Серж меж тем покончил с балом и по просьбе Любочки рассказывал об экипаже, который был у него в Петербурге.

– А что в петербургском обществе думают об переселенческом вопросе? – прервал рассказчика высунувшийся из угла Петропавловский-Коронин.

– Да как-то ничего особенного, – отмахнулся Серж, ощутил себя в перекрестье удивленных взглядов, поправился. – То есть, что-то думают, конечно, но я этим, признаться, не очень интересовался.

– Поняа-атно, – саркастически протянул учитель, бросил на Надю выразительный взгляд и снова, как произнесшая реплику маска, убрался в свой угол.
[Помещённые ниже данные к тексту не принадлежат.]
import Summits.BirchSwinnertonDyer.BirchSwinnertonDyer.Theorems.UniversalToricDescentTwinSplitVanishingControl
import Summits.BirchSwinnertonDyer.BirchSwinnertonDyer.Theorems.CumulativeHeegnerLeopoldtCumulativeHeegnerInclusionAtThreeCellNoThreeTorsion
import Summits.BirchSwinnertonDyer.Rank1Residual.X11b.HalvesReceptacle
import HarnessLib

/-!
# Crux K1 `CumulativeHeegnerInclusionAtThree` (stmt-BirchSwinnertonDyer-24198) / crux A (26896): the
# **VANISHING DOOR** — on the sub-cell where Castella's Selmer group over `K` is trivial and `3 ∤ ∏_w c_w(E/K)`,
# `Ch_Λ(X_{∅,0}(𝔭′)) = Λ`, so K1's inclusion `span{L} ⊆ Ch_Λ(X)·R₀⟦T⟧` and A's tempered inclusion hold for
# EVERY `L` (no `L`-function input, no Kolyvagin system, no print)

Width seat bsd-line-chl-k1-p1-w2 g7 (`--supports stmt-BirchSwinnertonDyer-24198`). The lineage (58 helper files)
works the INTERIOR of A (`Ch_Λ X = (f)`, `ord₃ f(0) = n ≥ 1`: tempered classes, layer towers, index currencies).
This file records the complementary DEGENERATE door `n = 0`, the CHL twin of the UniversalToricDescent tier-U
"vanishing control" (`…TwinSplitVanishingControl`, p-generic, print-free):

* §1 (any `K`, `E/K`, `p`, `κ`, `γ`, `𝔭`, `Σ`) `charIdeal_eq_top_of_hasCharValuationAt_zero` — the control shape
  `XAc.HasCharValuationAt … 0` (`X` torsion, `Ch_Λ X = (f)`, `f(0) ≠ 0`, `ord_p f(0) = 0`) forces `Ch_Λ X = ⊤`
  (`f(0) ∈ ℤ_p^× ⟹ f ∈ Λ^×`); hence `map_charIdeal_eq_top_…`, and for every `L ∈ R₀⟦T⟧` the K1-shaped inclusion
  `span_singleton_le_map_charIdeal_of_hasCharValuationAt_zero` and the A-shaped one (`μ = 0`).
* §2 (the Leopoldt cell of K1: `E/ℚ` of class O6 at `3`, rational line non-anomalous at `3`, `N = N_E`, `K` imaginary
  quadratic Heegner for `N`, ANY `ℤ₃`-extension `κ`, generator `γ`, prime `𝔭′ ∋ 3`)
  `hasCharValuationAt_zero_on_leopoldtCell_of_atoms`: the two NUMERIC ATOMS `3 ∤ ∏_w c_w(E/K)` and
  `Sel_{𝔭′}(K, E[3^∞]) = 0` (`selmerAcBase (E/K) 3 𝔭′ ∅ = ⊥`) give `XAc.HasCharValuationAt (E/K) 3 κ 𝔭′ ∅ γ 0` —
  UTD's `hasCharValuationAt_zero_of_local_descent` with its local input above `𝔭′` (`E(K_{∞,w})[3^∞] = 0`)
  DISCHARGED by the cell (`…CellNoThreeTorsion.cell_fixedPoints_decomp_inf_kerSubgroup_eq_bot`, the non-anomalous
  clause) and the away descent by `localKer_eq_bot_of_not_dvd_tamagawaProduct`.
* §3 `cumulativeHeegnerInclusionAtThree_pointwise_of_atoms` / `temperedHeegnerInclusionAtThree_pointwise_of_atoms`:
  on that sub-cell the CONCLUSIONS of K1 and of A hold verbatim for every `κ, γ, 𝔭′` and EVERY `L : UnrSeries 3`
  (so in particular for the BDP measure of the crux, whatever `ι′, Ω_K, Ω_p, Dt` are).

READING (numbers, not adjectives): K1/A quantify over ALL curves of the cell; this door decides them only POINTWISE on
the sub-cell `{3 ∤ Tam(E/K)} ∩ {Sel_{𝔭′}(K, E[3^∞]) = 0}` (where in fact `Sel_{𝔭′}(K_∞, E[3^∞]) = 0`, UTD §2, and BSD₃ is
3-trivial on both sides); the research content of A (census A26896-LINE-CENSUS-g6 §2) is untouched and confined to
`n ≥ 1`. The second atom is a `3`-descent statement over `K` (not proved here for any curve; a printed `T = 0`
instrument toward it on this very cell — unit `𝔭`-adic logarithm of `y_K` at an Eisenstein `p` with `p ∣ N` allowed —
is Kriz–Li, Forum Math. Sigma 7 (2019) e15, Thm. 1.20). THEOREMS ONLY: no definition, no named fact, no `sorry`;
imports no `Theses` module (route-independent). BSD is not proved by any of this; no summit statement is proved
by this seat; K1 24198 and A 26896 stay OPEN.

References: [GreenbergLNM1716] §1, §3 (pp. 85–90), §4 Lemma 4.2; [Castella2018] Thm. 2.3 (the shape `#ℤ_p/f(0)`);
[Castella2018Erratum] Thm. 1.1 (iv); [JetchevSkinnerWan2017] §3.3; [KrizLi2019] Thm. 1.20 / 7.1;
[Washington1997] §13.2; [BourbakiAC5to7] VII §4 no. 5.
-/

set_option linter.dupNamespace false
set_option autoImplicit false

noncomputable section

open scoped Classical

open NumberField IsDedekindDomain Field
open Literature.NumberTheory.EllipticCurves Literature.NumberTheory.EllipticCurves.GreenbergSelmer
open Literature.NumberTheory.GaloisRepresentations

namespace Summit.BirchSwinnertonDyer.BirchSwinnertonDyer.Theorems.CumulativeHeegnerInclusionAtThreeVanishingDoor

open Summit.BirchSwinnertonDyer.Rank1Residual.X11b
open Summit.BirchSwinnertonDyer.Rank1Residual.X11b.AcSelmer
open Summit.BirchSwinnertonDyer.Rank1Residual.X11b.Halves
open Summit.BirchSwinnertonDyer.BirchSwinnertonDyer.Theorems.UniversalToricDescentTwinSplit.VanishingControl
open Summit.BirchSwinnertonDyer.BirchSwinnertonDyer.Theorems.CumulativeHeegnerInclusionAtThreeCellNoThreeTorsion

/-! ## §1 The control shape at valuation `0` forces the unit characteristic ideal (pure `Λ`-algebra) -/

section Shape

variable {K : Type} [Field K] [NumberField K] (E : WeierstrassCurve K) (p : ℕ) [Fact p.Prime]
  (κ : ZpExtension K p) (𝔭 : HeightOneSpectrum (𝓞 K)) (S : Set (HeightOneSpectrum (𝓞 K)))
  (γ : absoluteGaloisGroup K) [Fact (κ.IsTopGenerator γ)]

/-- A power series over `ℤ_p` whose constant coefficient is non-zero of `p`-adic valuation `0` is a unit of
`Λ = ℤ_p⟦T⟧`. [cite: Washington1997, §7.1 (units of `Λ`)] -/
theorem isUnit_of_valuation_constantCoeff_eq_zero {f : IwasawaAlgebra p}
    (hf0 : PowerSeries.constantCoeff f ≠ 0) (hval : (PowerSeries.constantCoeff f).valuation = 0) :
    IsUnit f := by
  rw [PowerSeries.isUnit_iff_constantCoeff]
  rw [PadicInt.isUnit_iff, PadicInt.norm_eq_zpow_neg_valuation hf0, hval]
  simp

/-- **`XAc.HasCharValuationAt … 0 ⟹ Ch_Λ(X_ac^Σ) = Λ`.** If `X_ac^Σ` is torsion with `Ch_Λ = (f)`, `f(0) ≠ 0`
and `ord_p f(0) = 0`, then `f` is a unit of `Λ` and the characteristic ideal is the unit ideal (converse of
`VanishingControl.hasCharValuationAt_zero_of_subsingleton`'s last step). [cite: Castella2018, Thm. 2.3 (shape `#ℤ_p/f(0)`)] -/
theorem charIdeal_eq_top_of_hasCharValuationAt_zero (h : XAc.HasCharValuationAt E p κ 𝔭 S γ 0) :
    XAc.charIdeal E p κ 𝔭 S γ = ⊤ := by
  obtain ⟨-, f, hf, hf0, hval⟩ := h
  rw [hf, Ideal.span_singleton_eq_top]
  exact isUnit_of_valuation_constantCoeff_eq_zero p hf0 (by exact_mod_cast hval)

/-- … hence its image in `Λ^ur = R₀⟦T⟧` is the unit ideal. [folklore] -/
theorem map_charIdeal_eq_top_of_hasCharValuationAt_zero (h : XAc.HasCharValuationAt E p κ 𝔭 S γ 0) :
    (XAc.charIdeal E p κ 𝔭 S γ).map (PowerSeries.map (toUnr p)) = ⊤ := by
  rw [charIdeal_eq_top_of_hasCharValuationAt_zero E p κ 𝔭 S γ h, Ideal.map_top]

/-- **K1-shaped inclusion at valuation `0`, for EVERY `L`.** `span{L} ⊆ Ch_Λ(X_ac^Σ)·R₀⟦T⟧`. [folklore] -/
theorem span_singleton_le_map_charIdeal_of_hasCharValuationAt_zero
    (h : XAc.HasCharValuationAt E p κ 𝔭 S γ 0) (L : UnrSeries p) :
    Ideal.span {L} ≤ (XAc.charIdeal E p κ 𝔭 S γ).map (PowerSeries.map (toUnr p)) := by
  rw [map_charIdeal_eq_top_of_hasCharValuationAt_zero E p κ 𝔭 S γ h]
  exact le_top

/-- **A-shaped (tempered) inclusion at valuation `0`, for EVERY `L`**, with `μ = 0`. [folklore] -/
theorem exists_span_pow_mul_le_map_charIdeal_of_hasCharValuationAt_zero
    (h : XAc.HasCharValuationAt E p κ 𝔭 S γ 0) (L : UnrSeries p) :
    ∃ μ : ℕ, Ideal.span {(p : UnrSeries p) ^ μ * L} ≤
      (XAc.charIdeal E p κ 𝔭 S γ).map (PowerSeries.map (toUnr p)) :=
  ⟨0, by rw [map_charIdeal_eq_top_of_hasCharValuationAt_zero E p κ 𝔭 S γ h]; exact le_top⟩

end Shape

/-! ## §2 The Leopoldt cell: the local input above `𝔭′` is a theorem, two numeric atoms remain -/

section Cell

/-- **Vanishing control on the Leopoldt cell from two numeric atoms.** For `E/ℚ` of class O6 at `3` with a
rational line `Φ ≤ E[3]` non-anomalous at `3`, `N = N_E`, `K` imaginary quadratic satisfying the Heegner
hypothesis for `N`, ANY `ℤ₃`-extension `κ` of `K` with topological generator `γ`, and any prime `𝔭′ ∋ 3` of `K`:
if `3 ∤ ∏_w c_w(E/K)` and Castella's Selmer group `Sel_{𝔭′}(K, E[3^∞])` is trivial, then
`XAc.HasCharValuationAt (E/K) 3 κ 𝔭′ ∅ γ 0` (`X_{∅,0}(𝔭′)` torsion with unit characteristic ideal). The local
torsion-freeness above `𝔭′` along the tower is the cell's `cell_fixedPoints_decomp_inf_kerSubgroup_eq_bot`; the
away descent is `ker r_v = 0` from the Tamagawa atom; then UTD's `hasCharValuationAt_zero_of_local_descent`.
[cite: GreenbergLNM1716, §3 p. 90 and §4 Lemma 4.2] [cite: Castella2018Erratum, Thm. 1.1 (iv)] -/
theorem hasCharValuationAt_zero_on_leopoldtCell_of_atoms :
    ∀ (W : WeierstrassCurve ℚ) [W.IsElliptic] [W.IsGloballyMinimal] (N : ℕ) [NeZero N] (K : Type) [Field K]
      [NumberField K], Summit.BirchSwinnertonDyer.Rank1Residual.Additive.ClassO6 W 3 →
      (∃ Φ : AddSubgroup (WeierstrassCurve.geomTorsion W ((3 : ℕ) : ℤ)),
        Literature.NumberTheory.EllipticCurves.Rank1Residual.IsRationalLine W 3 Φ ∧
        ∀ (v : IsDedekindDomain.HeightOneSpectrum (NumberField.RingOfIntegers ℚ)),
          ((3 : ℕ) : NumberField.RingOfIntegers ℚ) ∈ v.asIdeal → ∀ 𝔓 ∈ v.primesAbove,
          ¬ (∀ g ∈ 𝔓.decompositionSubgroup (Field.absoluteGaloisGroup ℚ), ∀ P ∈ Φ, g • P = P) ∧
          ¬ (∀ g ∈ 𝔓.decompositionSubgroup (Field.absoluteGaloisGroup ℚ),
              ∀ P : WeierstrassCurve.geomTorsion W ((3 : ℕ) : ℤ), g • P - P ∈ Φ)) →
      W.conductorNorm ℤ = N → Literature.NumberTheory.EllipticCurves.IsImaginaryQuadratic K →
      Literature.NumberTheory.EllipticCurves.SatisfiesHeegnerHypothesis N K →
      ∀ (κ : Literature.NumberTheory.EllipticCurves.ZpExtension K 3) (γ : Field.absoluteGaloisGroup K)
        [Fact (κ.IsTopGenerator γ)]
        (𝔭' : IsDedekindDomain.HeightOneSpectrum (NumberField.RingOfIntegers K)),
        ((3 : ℕ) : NumberField.RingOfIntegers K) ∈ 𝔭'.asIdeal →
      haveI : (W.baseChange K).IsElliptic := inferInstanceAs (W.map (algebraMap ℚ K)).IsElliptic
      ¬ 3 ∣ (W.baseChange K).tamagawaProduct →
      selmerAcBase (W.baseChange K) 3 𝔭' ∅ = ⊥ →
      XAc.HasCharValuationAt (W.baseChange K) 3 κ 𝔭' ∅ γ 0 := by
  intro W _ _ N _ K _ _ hO6 hline hN hK hHg κ γ _ 𝔭' h𝔭' htam hbase
  haveI : Fact (Nat.Prime 3) := ⟨Nat.prime_three⟩
  haveI hEK : (W.baseChange K).IsElliptic := inferInstanceAs (W.map (algebraMap ℚ K)).IsElliptic
  haveI : IsTotallyComplex K := IsImaginaryQuadratic.isTotallyComplex hK
  have h0 := cell_fixedPoints_decomp_inf_kerSubgroup_eq_bot W N K hO6 hline hN hK hHg κ 𝔭' h𝔭'
  have hker : ∀ v : HeightOneSpectrum (𝓞 K), ((3 : ℕ) : 𝓞 K) ∉ v.asIdeal →
      localKer κ.kerSubgroup ((W.baseChange K).geomPrimaryTorsion 3) v = ⊥ := fun v hv ↦
    localKer_eq_bot_of_not_dvd_tamagawaProduct (W.baseChange K) 3 κ htam hv
  exact hasCharValuationAt_zero_of_local_descent (W.baseChange K) 3 κ 𝔭' ∅ γ h0
    (fun _ hc v hv hvS ↦ mem_awayKer_of_localKer_eq_bot hv hvS (hker v hv) hc) hbase

end Cell

/-! ## §3 Pointwise K1 / A on the vanishing sub-cell -/

section Pointwise

/-- **Pointwise K1 on the vanishing sub-cell.** On the Leopoldt cell (class O6 at `3`, non-anomalous rational line,
`N = N_E`, `K` imaginary quadratic Heegner for `N`), for any `ℤ₃`-extension `κ`, generator `γ`, prime `𝔭′ ∋ 3`:
if `3 ∤ ∏_w c_w(E/K)` and `Sel_{𝔭′}(K, E[3^∞]) = 0`, then for EVERY `L : UnrSeries 3`
`span{L} ≤ (XAc.charIdeal (E/K) 3 κ 𝔭′ ∅ γ).map toUnr` — verbatim the conclusion of crux K1
`CumulativeHeegnerInclusionAtThree` for this `(E, K, κ, γ, 𝔭′)` and every BDP-type `L` (indeed every `L`).
Closes nothing by itself: K1 quantifies over the whole cell. [cite: GreenbergLNM1716, §4 Lemma 4.2] -/
theorem cumulativeHeegnerInclusionAtThree_pointwise_of_atoms :
    ∀ (W : WeierstrassCurve ℚ) [W.IsElliptic] [W.IsGloballyMinimal] (N : ℕ) [NeZero N] (K : Type) [Field K]
      [NumberField K], Summit.BirchSwinnertonDyer.Rank1Residual.Additive.ClassO6 W 3 →
      (∃ Φ : AddSubgroup (WeierstrassCurve.geomTorsion W ((3 : ℕ) : ℤ)),
        Literature.NumberTheory.EllipticCurves.Rank1Residual.IsRationalLine W 3 Φ ∧
        ∀ (v : IsDedekindDomain.HeightOneSpectrum (NumberField.RingOfIntegers ℚ)),
          ((3 : ℕ) : NumberField.RingOfIntegers ℚ) ∈ v.asIdeal → ∀ 𝔓 ∈ v.primesAbove,
          ¬ (∀ g ∈ 𝔓.decompositionSubgroup (Field.absoluteGaloisGroup ℚ), ∀ P ∈ Φ, g • P = P) ∧
          ¬ (∀ g ∈ 𝔓.decompositionSubgroup (Field.absoluteGaloisGroup ℚ),
              ∀ P : WeierstrassCurve.geomTorsion W ((3 : ℕ) : ℤ), g • P - P ∈ Φ)) →
      W.conductorNorm ℤ = N → Literature.NumberTheory.EllipticCurves.IsImaginaryQuadratic K →
      Literature.NumberTheory.EllipticCurves.SatisfiesHeegnerHypothesis N K →
      ∀ (κ : Literature.NumberTheory.EllipticCurves.ZpExtension K 3) (γ : Field.absoluteGaloisGroup K)
        [Fact (κ.IsTopGenerator γ)]
        (𝔭' : IsDedekindDomain.HeightOneSpectrum (NumberField.RingOfIntegers K)),
        ((3 : ℕ) : NumberField.RingOfIntegers K) ∈ 𝔭'.asIdeal →
      haveI : (W.baseChange K).IsElliptic := inferInstanceAs (W.map (algebraMap ℚ K)).IsElliptic
      ¬ 3 ∣ (W.baseChange K).tamagawaProduct →
      selmerAcBase (W.baseChange K) 3 𝔭' ∅ = ⊥ →
      ∀ L : Literature.NumberTheory.EllipticCurves.UnrSeries 3,
        Ideal.span {L} ≤ (Summit.BirchSwinnertonDyer.Rank1Residual.X11b.AcSelmer.XAc.charIdeal
          (W.baseChange K) 3 κ 𝔭' ∅ γ).map
            (PowerSeries.map (Summit.BirchSwinnertonDyer.Rank1Residual.X11b.Halves.toUnr 3)) := by
  intro W _ _ N _ K _ _ hO6 hline hN hK hHg κ γ _ 𝔭' h𝔭' htam hbase L
  haveI : Fact (Nat.Prime 3) := ⟨Nat.prime_three⟩
  exact span_singleton_le_map_charIdeal_of_hasCharValuationAt_zero (W.baseChange K) 3 κ 𝔭' ∅ γ
    (hasCharValuationAt_zero_on_leopoldtCell_of_atoms W N K hO6 hline hN hK hHg κ γ 𝔭' h𝔭' htam hbase) L

/-- **Pointwise A (tempered inclusion, `μ = 0`) on the vanishing sub-cell** — verbatim the conclusion shape of
crux A `TemperedHeegnerInclusionAtThree` (stmt-26896) for this `(E, K, κ, γ, 𝔭′)` and every `L`.
Closes nothing by itself. [cite: GreenbergLNM1716, §4 Lemma 4.2] -/
theorem temperedHeegnerInclusionAtThree_pointwise_of_atoms :
    ∀ (W : WeierstrassCurve ℚ) [W.IsElliptic] [W.IsGloballyMinimal] (N : ℕ) [NeZero N] (K : Type) [Field K]
      [NumberField K], Summit.BirchSwinnertonDyer.Rank1Residual.Additive.ClassO6 W 3 →
      (∃ Φ : AddSubgroup (WeierstrassCurve.geomTorsion W ((3 : ℕ) : ℤ)),
        Literature.NumberTheory.EllipticCurves.Rank1Residual.IsRationalLine W 3 Φ ∧
        ∀ (v : IsDedekindDomain.HeightOneSpectrum (NumberField.RingOfIntegers ℚ)),
          ((3 : ℕ) : NumberField.RingOfIntegers ℚ) ∈ v.asIdeal → ∀ 𝔓 ∈ v.primesAbove,
          ¬ (∀ g ∈ 𝔓.decompositionSubgroup (Field.absoluteGaloisGroup ℚ), ∀ P ∈ Φ, g • P = P) ∧
          ¬ (∀ g ∈ 𝔓.decompositionSubgroup (Field.absoluteGaloisGroup ℚ),
              ∀ P : WeierstrassCurve.geomTorsion W ((3 : ℕ) : ℤ), g • P - P ∈ Φ)) →
      W.conductorNorm ℤ = N → Literature.NumberTheory.EllipticCurves.IsImaginaryQuadratic K →
      Literature.NumberTheory.EllipticCurves.SatisfiesHeegnerHypothesis N K →
      ∀ (κ : Literature.NumberTheory.EllipticCurves.ZpExtension K 3) (γ : Field.absoluteGaloisGroup K)
        [Fact (κ.IsTopGenerator γ)]
        (𝔭' : IsDedekindDomain.HeightOneSpectrum (NumberField.RingOfIntegers K)),
        ((3 : ℕ) : NumberField.RingOfIntegers K) ∈ 𝔭'.asIdeal →
      haveI : (W.baseChange K).IsElliptic := inferInstanceAs (W.map (algebraMap ℚ K)).IsElliptic
      ¬ 3 ∣ (W.baseChange K).tamagawaProduct →
      selmerAcBase (W.baseChange K) 3 𝔭' ∅ = ⊥ →
      ∀ L : Literature.NumberTheory.EllipticCurves.UnrSeries 3,
        ∃ μ : ℕ, Ideal.span {(3 : Literature.NumberTheory.EllipticCurves.UnrSeries 3) ^ μ * L} ≤
          (Summit.BirchSwinnertonDyer.Rank1Residual.X11b.AcSelmer.XAc.charIdeal
            (W.baseChange K) 3 κ 𝔭' ∅ γ).map
              (PowerSeries.map (Summit.BirchSwinnertonDyer.Rank1Residual.X11b.Halves.toUnr 3)) := by
  intro W _ _ N _ K _ _ hO6 hline hN hK hHg κ γ _ 𝔭' h𝔭' htam hbase L
  haveI : Fact (Nat.Prime 3) := ⟨Nat.prime_three⟩
  have h := exists_span_pow_mul_le_map_charIdeal_of_hasCharValuationAt_zero (W.baseChange K) 3 κ 𝔭' ∅ γ
    (hasCharValuationAt_zero_on_leopoldtCell_of_atoms W N K hO6 hline hN hK hHg κ γ 𝔭' h𝔭' htam hbase) L
  simpa using h

end Pointwise

end Summit.BirchSwinnertonDyer.BirchSwinnertonDyer.Theorems.CumulativeHeegnerInclusionAtThreeVanishingDoor

end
– В дрожках-«эгоистах» сиденье вовсе нешироко, но это удобно, когда едешь вдвоем с дамой. Поневоле приходится обнимать ее за плечи. С обеих сторон два обтянутых кожей, лакированных крыла защищают от грязи, переходят в низкие подножки, ведь дверей у дрожек нет. Выкрашены в мой любимый цвет – цвет вороньего глаза, а по основному тону идет сетка из голубых и зеленых нитей. Сиденье обито сафьяном темных тонов. Под ногами – непременно мокет (некоторые стелят персидский ковер, но мне это всегда казалось слегка моветонным)…

– А-ах! – Аглая нервно поднялась с дивана и, ломая пальцы, принялась ходить вдоль отмерзших от жара и дыхания многих людей окон. Серж с удовольствием наблюдал за ее царственной походкой.

– А хомуты как устроены? – деловито спросила Надя. – По-французски или уж по-английски?

Любочка ожгла сестру неприязненным взглядом.

– Переселенческий вопрос занимает нынче все образованное сословие, – послышалось из угла.

– В какой глуши… Боже, в какой мы глуши! – Аглая коротко простонала сквозь стиснутые зубы.

Стоя внизу на улице, глядят на освещенные окна трое парней. Старший, слегка полноватый, с живыми черными глазами, не отрываясь, смотрит, как плывет мимо окон фигура Аглаи. Маленькая голова на длинной изогнутой шее, высокая прическа. Должно быть, именно так, гордо и неколебимо, ходят в далеких, раскаленных от солнца песках арабы-бедуины. И здесь, в Сибири, на другом конце света… Неожиданно даже для себя, парень начинает что-то напевно говорить на незнакомом приятелям языке. Дружки отшатываются, смотрят настороженно, прислушиваются. Потом один из них пинает сказителя в бок:

– Эй, Илюшка, ты чего это?! Сдурел?

– Приворот ваш, что ли? – с интересом спрашивает другой, очень похожий на первого.

– Нет, – отвечает тот, кого назвали Ильей. – Это «Шир Гаширим», по-русски – «Песнь песней».

– А про что? – слегка раскосые, припухшие глаза еще больше щурятся от морозного ветерка, но глядят с любопытством.

– «Что лилия между тернами, то возлюбленная моя между девицами… Заклинаю вас, дщери иерусалимские, сернами или полевыми ланями: не будите и не тревожьте возлюбленной, доколе ей угодно… Прекрасны ланиты твои под подвесками, шея твоя в ожерельях…»

Скрипит снег под сапогами, черные доски заборов равнодушно щерятся в темноту, ущербная луна наклонилась с небес. Высокий, словно хрустальный голос Ильи трепещет в морозном воздухе. Приятели смотрят на него почти с испугом.

– Какая глушь! – бессильно повторяет Аглая в жарко натопленной комнате и снова, и снова ломает тонкие пальцы.